■ The problem:
Go through the lines below and copy any that hold the string "Eventually".

■ Stored entries:

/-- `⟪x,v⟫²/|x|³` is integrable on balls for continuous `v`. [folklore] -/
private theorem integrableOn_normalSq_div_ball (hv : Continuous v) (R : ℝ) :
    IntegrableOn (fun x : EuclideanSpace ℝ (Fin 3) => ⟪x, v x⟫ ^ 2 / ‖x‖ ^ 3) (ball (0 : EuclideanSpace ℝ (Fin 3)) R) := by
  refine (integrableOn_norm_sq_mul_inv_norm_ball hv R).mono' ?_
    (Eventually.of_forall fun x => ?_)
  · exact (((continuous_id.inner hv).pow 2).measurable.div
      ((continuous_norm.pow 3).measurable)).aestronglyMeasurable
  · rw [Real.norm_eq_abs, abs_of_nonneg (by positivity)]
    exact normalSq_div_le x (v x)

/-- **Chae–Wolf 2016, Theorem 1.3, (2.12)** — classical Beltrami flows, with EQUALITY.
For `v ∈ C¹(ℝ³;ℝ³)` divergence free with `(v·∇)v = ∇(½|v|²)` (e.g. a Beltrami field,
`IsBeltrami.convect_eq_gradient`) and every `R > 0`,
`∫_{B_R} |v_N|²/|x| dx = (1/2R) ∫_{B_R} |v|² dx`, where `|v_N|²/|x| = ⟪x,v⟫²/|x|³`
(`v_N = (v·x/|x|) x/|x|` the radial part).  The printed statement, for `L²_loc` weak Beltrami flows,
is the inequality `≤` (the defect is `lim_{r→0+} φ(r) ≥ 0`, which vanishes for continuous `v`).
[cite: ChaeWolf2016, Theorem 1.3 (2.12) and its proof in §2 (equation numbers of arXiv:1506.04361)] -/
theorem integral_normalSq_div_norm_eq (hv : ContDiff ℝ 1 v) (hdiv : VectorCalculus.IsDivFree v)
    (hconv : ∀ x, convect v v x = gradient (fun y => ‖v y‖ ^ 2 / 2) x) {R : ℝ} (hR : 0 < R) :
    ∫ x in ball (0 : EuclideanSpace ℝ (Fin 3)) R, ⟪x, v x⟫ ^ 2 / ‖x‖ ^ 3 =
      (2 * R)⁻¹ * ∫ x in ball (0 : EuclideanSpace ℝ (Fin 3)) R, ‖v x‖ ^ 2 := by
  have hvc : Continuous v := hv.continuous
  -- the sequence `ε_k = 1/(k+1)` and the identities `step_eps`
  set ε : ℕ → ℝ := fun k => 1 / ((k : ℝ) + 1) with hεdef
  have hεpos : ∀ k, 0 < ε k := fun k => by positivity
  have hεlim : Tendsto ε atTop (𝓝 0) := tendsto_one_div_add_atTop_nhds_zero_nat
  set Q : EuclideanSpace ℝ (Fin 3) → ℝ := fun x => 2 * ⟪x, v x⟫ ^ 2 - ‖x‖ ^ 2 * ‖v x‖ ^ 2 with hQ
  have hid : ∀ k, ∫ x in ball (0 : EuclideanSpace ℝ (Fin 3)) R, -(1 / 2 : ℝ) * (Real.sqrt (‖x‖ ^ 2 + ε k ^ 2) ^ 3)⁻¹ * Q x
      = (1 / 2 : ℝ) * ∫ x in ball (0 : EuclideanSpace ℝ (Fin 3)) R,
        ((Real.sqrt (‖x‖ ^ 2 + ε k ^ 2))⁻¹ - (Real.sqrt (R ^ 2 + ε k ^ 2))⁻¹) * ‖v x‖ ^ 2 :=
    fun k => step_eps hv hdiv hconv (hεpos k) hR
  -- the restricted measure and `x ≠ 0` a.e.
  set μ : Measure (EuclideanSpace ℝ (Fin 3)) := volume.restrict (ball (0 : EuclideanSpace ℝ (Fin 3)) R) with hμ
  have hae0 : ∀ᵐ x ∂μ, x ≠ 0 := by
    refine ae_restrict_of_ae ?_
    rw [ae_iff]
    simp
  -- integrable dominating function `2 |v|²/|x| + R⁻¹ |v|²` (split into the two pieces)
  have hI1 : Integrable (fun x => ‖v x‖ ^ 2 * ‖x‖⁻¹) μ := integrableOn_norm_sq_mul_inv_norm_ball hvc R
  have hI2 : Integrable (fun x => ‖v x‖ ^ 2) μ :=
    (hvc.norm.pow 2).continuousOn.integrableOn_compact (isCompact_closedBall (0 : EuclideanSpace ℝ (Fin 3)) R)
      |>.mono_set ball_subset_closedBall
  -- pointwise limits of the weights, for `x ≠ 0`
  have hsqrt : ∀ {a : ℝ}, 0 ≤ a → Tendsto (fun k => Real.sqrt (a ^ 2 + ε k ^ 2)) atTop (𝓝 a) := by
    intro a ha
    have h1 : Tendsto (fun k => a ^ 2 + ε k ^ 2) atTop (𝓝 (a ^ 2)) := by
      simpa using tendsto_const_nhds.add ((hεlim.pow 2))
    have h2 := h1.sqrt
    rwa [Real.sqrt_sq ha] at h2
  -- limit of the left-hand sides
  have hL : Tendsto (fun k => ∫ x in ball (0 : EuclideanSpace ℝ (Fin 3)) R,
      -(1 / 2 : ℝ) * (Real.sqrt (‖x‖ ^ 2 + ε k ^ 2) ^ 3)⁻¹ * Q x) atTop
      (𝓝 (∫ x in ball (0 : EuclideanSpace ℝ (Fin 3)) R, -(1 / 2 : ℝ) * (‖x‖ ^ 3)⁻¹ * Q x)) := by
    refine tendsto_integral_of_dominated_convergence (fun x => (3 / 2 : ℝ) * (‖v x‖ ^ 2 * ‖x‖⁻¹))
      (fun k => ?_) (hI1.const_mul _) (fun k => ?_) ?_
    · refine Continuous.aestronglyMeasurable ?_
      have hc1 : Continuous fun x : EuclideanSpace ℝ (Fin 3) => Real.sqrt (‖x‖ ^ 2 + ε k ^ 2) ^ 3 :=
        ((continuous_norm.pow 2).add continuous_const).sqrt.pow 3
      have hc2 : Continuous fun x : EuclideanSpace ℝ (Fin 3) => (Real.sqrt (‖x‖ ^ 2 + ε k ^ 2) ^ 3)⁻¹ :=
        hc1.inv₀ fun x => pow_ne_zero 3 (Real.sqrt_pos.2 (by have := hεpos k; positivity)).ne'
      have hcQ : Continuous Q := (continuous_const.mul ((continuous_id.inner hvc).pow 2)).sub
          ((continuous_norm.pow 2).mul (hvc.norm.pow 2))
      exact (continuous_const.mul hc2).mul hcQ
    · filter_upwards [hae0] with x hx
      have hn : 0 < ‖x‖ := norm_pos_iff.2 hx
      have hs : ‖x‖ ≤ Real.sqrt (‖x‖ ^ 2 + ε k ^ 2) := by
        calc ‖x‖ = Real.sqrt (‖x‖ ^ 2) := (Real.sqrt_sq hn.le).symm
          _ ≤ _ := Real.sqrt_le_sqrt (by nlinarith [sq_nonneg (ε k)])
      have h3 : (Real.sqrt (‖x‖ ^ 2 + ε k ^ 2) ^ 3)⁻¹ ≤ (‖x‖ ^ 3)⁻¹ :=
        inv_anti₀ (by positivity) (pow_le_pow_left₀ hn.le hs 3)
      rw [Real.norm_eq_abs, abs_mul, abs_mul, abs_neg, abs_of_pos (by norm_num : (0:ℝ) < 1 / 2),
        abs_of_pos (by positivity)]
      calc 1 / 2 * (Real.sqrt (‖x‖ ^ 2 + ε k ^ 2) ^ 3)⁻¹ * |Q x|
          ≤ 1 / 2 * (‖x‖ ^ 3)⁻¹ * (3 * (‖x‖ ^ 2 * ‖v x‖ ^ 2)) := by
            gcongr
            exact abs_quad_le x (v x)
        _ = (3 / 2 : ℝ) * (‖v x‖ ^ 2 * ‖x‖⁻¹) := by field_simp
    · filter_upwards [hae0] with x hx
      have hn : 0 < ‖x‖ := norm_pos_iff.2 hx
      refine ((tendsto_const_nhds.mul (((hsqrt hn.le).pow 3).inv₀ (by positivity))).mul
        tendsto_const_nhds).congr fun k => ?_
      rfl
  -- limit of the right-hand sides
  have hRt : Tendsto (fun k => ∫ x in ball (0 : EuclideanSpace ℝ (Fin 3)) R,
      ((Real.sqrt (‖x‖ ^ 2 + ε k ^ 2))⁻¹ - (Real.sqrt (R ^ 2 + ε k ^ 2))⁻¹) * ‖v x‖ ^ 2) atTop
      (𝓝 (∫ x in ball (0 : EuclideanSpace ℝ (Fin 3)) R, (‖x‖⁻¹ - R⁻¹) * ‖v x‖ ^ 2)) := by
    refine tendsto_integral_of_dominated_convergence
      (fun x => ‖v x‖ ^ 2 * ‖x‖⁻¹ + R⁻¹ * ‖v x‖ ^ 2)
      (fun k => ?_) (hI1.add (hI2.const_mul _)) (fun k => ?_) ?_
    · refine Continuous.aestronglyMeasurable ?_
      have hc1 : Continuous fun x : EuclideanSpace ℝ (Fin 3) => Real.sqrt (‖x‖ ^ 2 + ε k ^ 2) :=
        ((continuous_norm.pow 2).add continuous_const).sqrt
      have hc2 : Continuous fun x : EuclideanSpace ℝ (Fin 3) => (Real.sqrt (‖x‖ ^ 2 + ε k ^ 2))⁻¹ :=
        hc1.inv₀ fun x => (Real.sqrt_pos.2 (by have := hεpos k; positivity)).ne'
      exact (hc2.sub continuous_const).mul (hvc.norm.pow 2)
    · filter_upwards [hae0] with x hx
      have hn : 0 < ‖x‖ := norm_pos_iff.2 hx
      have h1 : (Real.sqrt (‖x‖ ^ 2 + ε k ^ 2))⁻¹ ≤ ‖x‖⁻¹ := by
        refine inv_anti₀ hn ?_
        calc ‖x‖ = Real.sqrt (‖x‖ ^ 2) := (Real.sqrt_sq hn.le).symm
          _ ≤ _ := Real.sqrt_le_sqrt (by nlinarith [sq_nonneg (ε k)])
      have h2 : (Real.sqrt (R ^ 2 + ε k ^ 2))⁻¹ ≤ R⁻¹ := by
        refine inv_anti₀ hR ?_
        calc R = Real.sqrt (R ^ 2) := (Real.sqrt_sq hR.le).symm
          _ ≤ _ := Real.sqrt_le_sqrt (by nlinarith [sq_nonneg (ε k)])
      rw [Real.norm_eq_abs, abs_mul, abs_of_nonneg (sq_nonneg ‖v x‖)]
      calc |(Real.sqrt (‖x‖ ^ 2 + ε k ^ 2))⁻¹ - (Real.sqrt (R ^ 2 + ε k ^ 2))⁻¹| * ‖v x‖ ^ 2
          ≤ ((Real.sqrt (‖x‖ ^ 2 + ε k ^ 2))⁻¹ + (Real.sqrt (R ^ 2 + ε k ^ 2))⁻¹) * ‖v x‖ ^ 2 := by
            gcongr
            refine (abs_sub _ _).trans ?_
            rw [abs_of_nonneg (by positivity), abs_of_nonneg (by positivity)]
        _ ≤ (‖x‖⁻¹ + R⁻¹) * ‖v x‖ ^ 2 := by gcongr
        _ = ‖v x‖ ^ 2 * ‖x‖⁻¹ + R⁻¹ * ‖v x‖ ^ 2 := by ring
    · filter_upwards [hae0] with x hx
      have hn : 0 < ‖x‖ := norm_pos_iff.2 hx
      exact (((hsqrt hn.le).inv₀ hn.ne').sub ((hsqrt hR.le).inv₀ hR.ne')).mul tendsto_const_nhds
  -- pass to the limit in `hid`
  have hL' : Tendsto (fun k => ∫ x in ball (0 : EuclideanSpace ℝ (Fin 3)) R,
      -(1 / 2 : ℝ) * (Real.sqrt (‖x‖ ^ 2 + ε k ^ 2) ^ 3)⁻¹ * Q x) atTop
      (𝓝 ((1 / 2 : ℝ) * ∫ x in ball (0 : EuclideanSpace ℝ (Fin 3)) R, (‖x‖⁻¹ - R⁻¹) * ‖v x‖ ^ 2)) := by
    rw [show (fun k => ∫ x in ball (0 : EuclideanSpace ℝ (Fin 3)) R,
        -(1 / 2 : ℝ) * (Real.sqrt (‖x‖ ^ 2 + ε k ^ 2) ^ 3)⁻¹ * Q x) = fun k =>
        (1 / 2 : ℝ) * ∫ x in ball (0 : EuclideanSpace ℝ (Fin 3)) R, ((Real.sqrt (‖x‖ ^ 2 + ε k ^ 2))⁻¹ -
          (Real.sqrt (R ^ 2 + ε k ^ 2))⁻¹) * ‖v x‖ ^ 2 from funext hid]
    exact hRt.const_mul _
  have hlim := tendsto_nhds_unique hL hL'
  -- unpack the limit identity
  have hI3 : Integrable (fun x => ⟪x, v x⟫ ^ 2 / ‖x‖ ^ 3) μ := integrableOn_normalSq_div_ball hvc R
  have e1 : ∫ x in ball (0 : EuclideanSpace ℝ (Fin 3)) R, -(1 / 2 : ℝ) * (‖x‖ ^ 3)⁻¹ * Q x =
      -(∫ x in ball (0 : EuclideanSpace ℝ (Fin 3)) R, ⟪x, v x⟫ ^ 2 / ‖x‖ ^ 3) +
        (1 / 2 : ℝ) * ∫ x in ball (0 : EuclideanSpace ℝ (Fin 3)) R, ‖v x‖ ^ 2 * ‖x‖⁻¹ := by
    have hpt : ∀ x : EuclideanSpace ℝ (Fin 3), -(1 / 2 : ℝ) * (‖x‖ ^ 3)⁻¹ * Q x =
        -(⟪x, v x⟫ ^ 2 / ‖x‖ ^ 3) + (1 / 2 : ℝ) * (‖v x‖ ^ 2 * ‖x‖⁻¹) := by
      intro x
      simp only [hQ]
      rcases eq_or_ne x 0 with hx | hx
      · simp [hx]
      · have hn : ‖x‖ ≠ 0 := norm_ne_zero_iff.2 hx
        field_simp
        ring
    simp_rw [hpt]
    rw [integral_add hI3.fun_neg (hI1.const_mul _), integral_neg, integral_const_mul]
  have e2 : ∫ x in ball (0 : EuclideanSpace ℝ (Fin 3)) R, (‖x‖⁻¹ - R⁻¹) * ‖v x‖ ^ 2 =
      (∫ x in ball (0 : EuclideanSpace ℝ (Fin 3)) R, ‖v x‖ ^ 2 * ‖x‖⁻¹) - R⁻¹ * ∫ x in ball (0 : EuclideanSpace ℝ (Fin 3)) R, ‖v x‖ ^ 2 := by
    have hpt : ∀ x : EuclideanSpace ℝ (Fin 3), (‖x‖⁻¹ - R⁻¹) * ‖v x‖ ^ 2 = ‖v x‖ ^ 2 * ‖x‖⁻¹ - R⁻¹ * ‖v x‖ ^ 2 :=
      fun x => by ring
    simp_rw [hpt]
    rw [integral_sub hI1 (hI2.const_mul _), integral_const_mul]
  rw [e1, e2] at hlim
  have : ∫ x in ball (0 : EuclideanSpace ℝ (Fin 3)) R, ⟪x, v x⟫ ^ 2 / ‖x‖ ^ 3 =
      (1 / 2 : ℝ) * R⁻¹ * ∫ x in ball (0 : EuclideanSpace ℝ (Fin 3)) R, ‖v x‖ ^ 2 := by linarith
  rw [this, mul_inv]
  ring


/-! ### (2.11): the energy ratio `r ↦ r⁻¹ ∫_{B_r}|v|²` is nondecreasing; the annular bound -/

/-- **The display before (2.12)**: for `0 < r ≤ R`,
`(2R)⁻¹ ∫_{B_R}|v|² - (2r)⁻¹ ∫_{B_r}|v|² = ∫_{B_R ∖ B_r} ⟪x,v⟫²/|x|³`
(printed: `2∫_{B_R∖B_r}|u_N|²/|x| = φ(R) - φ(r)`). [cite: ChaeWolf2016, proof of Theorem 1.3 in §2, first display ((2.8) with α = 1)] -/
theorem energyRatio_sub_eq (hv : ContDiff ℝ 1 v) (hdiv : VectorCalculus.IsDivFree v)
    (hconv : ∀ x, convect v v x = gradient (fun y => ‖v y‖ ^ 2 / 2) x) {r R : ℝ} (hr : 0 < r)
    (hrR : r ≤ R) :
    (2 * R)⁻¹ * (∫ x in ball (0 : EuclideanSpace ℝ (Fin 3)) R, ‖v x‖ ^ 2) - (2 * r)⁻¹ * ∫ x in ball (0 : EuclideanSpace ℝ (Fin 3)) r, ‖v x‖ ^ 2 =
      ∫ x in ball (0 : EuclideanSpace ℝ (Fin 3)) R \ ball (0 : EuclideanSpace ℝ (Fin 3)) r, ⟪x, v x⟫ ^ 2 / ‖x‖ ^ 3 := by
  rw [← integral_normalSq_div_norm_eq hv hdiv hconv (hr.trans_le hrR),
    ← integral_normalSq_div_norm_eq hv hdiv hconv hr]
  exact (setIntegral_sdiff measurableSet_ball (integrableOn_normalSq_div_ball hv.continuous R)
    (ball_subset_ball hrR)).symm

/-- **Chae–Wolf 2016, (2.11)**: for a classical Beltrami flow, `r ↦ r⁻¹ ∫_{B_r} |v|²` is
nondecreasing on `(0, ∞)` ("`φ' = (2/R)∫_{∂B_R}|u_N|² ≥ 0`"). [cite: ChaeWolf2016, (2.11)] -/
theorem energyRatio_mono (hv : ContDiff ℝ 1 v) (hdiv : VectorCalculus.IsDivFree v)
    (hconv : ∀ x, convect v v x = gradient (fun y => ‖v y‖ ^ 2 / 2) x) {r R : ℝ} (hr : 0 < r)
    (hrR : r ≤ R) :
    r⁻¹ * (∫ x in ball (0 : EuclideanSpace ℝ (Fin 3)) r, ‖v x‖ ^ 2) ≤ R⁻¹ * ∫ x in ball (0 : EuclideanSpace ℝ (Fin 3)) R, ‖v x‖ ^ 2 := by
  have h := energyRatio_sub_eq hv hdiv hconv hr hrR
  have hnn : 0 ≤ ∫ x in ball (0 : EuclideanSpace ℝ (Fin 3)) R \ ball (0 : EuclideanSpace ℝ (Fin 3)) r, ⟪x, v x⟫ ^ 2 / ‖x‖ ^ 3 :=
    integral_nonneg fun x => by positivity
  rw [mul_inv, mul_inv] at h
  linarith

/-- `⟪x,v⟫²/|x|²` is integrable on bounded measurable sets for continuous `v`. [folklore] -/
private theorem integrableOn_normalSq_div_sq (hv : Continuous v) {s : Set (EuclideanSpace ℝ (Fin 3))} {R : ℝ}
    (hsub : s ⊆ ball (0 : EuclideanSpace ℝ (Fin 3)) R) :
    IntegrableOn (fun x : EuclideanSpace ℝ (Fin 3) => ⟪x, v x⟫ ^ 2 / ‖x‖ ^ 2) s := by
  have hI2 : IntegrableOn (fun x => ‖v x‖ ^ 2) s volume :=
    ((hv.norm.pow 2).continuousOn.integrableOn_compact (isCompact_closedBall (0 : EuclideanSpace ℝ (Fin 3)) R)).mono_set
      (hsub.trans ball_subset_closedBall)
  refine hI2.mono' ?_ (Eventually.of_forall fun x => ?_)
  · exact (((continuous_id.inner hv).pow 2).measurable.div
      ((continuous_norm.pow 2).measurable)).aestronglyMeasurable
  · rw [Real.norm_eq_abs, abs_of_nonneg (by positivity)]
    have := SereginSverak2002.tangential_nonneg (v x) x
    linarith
---
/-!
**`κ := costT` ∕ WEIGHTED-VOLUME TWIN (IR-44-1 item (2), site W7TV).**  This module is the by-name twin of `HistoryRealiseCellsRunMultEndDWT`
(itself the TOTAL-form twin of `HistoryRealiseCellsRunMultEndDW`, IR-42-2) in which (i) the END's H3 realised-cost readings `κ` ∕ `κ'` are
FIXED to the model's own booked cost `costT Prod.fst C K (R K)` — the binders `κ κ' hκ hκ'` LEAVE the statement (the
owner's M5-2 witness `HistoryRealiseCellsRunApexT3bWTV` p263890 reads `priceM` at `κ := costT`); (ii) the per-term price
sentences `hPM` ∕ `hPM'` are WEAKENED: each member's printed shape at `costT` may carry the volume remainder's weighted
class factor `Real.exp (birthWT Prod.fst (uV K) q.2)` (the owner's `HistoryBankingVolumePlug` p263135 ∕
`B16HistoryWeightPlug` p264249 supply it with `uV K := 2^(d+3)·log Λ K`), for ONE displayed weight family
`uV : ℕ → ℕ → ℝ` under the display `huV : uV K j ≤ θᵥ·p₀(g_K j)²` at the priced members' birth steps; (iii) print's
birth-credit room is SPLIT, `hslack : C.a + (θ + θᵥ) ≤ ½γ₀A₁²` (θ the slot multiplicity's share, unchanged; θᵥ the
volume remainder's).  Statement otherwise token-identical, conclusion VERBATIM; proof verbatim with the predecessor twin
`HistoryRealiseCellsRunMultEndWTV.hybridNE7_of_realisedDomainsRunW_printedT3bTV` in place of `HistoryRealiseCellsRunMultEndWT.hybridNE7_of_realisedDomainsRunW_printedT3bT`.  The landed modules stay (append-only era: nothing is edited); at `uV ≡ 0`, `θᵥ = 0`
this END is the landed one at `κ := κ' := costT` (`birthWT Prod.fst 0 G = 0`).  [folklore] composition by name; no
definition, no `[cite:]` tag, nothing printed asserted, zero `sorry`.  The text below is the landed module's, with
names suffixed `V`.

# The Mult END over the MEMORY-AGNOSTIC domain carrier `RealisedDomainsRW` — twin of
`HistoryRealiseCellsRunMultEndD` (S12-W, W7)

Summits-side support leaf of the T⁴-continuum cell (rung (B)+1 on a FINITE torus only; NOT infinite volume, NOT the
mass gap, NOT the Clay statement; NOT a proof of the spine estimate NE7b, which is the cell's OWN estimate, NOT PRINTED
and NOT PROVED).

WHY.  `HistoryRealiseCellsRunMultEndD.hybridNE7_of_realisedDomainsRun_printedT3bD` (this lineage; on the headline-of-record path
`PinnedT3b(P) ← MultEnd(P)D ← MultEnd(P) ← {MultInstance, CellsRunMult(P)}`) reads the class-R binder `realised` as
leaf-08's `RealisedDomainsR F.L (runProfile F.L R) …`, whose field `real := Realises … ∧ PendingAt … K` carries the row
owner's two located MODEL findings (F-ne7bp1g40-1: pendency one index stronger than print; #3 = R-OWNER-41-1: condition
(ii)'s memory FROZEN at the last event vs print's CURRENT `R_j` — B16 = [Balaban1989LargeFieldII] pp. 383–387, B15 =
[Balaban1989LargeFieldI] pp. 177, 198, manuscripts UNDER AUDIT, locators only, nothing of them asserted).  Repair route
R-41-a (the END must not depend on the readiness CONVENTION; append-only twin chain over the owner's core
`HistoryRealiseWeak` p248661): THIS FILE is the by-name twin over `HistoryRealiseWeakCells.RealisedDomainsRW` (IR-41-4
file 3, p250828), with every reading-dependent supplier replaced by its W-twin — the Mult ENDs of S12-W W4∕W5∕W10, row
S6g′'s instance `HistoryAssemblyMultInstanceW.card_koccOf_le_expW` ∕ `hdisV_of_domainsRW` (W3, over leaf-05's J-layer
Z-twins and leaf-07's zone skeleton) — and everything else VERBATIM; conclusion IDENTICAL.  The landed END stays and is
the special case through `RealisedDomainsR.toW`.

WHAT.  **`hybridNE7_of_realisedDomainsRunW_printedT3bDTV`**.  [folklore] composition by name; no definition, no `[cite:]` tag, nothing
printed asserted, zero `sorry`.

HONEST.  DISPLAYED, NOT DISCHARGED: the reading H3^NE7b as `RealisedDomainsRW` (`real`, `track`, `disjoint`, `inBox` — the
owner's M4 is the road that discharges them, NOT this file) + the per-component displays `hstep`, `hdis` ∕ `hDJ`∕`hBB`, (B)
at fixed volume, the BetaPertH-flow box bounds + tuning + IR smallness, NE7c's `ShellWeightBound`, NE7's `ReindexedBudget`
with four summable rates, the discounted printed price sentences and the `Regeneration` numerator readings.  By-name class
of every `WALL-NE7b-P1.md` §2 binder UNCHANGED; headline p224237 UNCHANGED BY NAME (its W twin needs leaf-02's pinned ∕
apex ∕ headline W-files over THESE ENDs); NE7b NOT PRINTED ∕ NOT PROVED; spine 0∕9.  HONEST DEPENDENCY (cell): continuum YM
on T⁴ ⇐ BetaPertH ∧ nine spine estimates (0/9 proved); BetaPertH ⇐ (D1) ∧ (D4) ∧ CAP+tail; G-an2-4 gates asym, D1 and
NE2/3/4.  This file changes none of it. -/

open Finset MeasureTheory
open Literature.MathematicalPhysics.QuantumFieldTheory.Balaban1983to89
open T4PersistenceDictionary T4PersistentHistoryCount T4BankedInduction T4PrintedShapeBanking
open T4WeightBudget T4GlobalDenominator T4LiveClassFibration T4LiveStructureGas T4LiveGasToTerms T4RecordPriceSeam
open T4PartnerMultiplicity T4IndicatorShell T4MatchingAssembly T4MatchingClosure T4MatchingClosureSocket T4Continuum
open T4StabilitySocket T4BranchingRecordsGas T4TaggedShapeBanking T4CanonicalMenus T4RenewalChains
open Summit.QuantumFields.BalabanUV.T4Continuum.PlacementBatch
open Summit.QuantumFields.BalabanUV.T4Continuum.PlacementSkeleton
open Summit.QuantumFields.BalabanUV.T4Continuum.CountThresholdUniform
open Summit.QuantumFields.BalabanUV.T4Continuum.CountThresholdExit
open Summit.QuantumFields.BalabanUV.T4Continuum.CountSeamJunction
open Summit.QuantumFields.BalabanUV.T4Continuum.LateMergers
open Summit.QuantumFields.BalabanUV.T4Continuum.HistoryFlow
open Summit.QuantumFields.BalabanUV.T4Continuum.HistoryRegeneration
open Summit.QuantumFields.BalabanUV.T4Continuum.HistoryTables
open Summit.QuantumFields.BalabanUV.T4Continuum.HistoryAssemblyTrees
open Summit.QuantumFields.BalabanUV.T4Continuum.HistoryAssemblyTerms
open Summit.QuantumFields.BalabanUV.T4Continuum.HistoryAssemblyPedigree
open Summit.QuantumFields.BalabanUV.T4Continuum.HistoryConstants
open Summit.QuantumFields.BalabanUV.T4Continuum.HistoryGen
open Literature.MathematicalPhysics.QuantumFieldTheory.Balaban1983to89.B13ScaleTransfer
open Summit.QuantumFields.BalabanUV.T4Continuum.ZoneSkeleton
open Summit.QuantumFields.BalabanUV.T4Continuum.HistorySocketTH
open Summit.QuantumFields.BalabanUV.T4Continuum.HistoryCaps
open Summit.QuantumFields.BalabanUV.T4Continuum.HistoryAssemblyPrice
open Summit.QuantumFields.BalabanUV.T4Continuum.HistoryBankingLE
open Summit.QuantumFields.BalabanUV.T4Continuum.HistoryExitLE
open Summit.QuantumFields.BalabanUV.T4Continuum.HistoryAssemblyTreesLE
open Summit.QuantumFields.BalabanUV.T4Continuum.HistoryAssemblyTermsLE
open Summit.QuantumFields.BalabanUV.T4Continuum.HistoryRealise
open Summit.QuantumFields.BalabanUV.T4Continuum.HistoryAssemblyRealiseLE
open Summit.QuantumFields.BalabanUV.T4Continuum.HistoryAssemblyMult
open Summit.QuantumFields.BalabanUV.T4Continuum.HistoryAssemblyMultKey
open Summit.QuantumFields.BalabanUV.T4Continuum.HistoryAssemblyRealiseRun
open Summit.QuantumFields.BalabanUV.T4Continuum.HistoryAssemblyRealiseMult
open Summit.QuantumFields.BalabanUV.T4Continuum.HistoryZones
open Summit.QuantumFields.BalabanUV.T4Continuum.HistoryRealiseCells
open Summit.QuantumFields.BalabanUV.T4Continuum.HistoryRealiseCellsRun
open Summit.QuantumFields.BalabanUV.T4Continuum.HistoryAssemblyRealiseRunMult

■ Result below:
    (Eventually.of_forall fun x => ?_)
  refine hI2.mono' ?_ (Eventually.of_forall fun x => ?_)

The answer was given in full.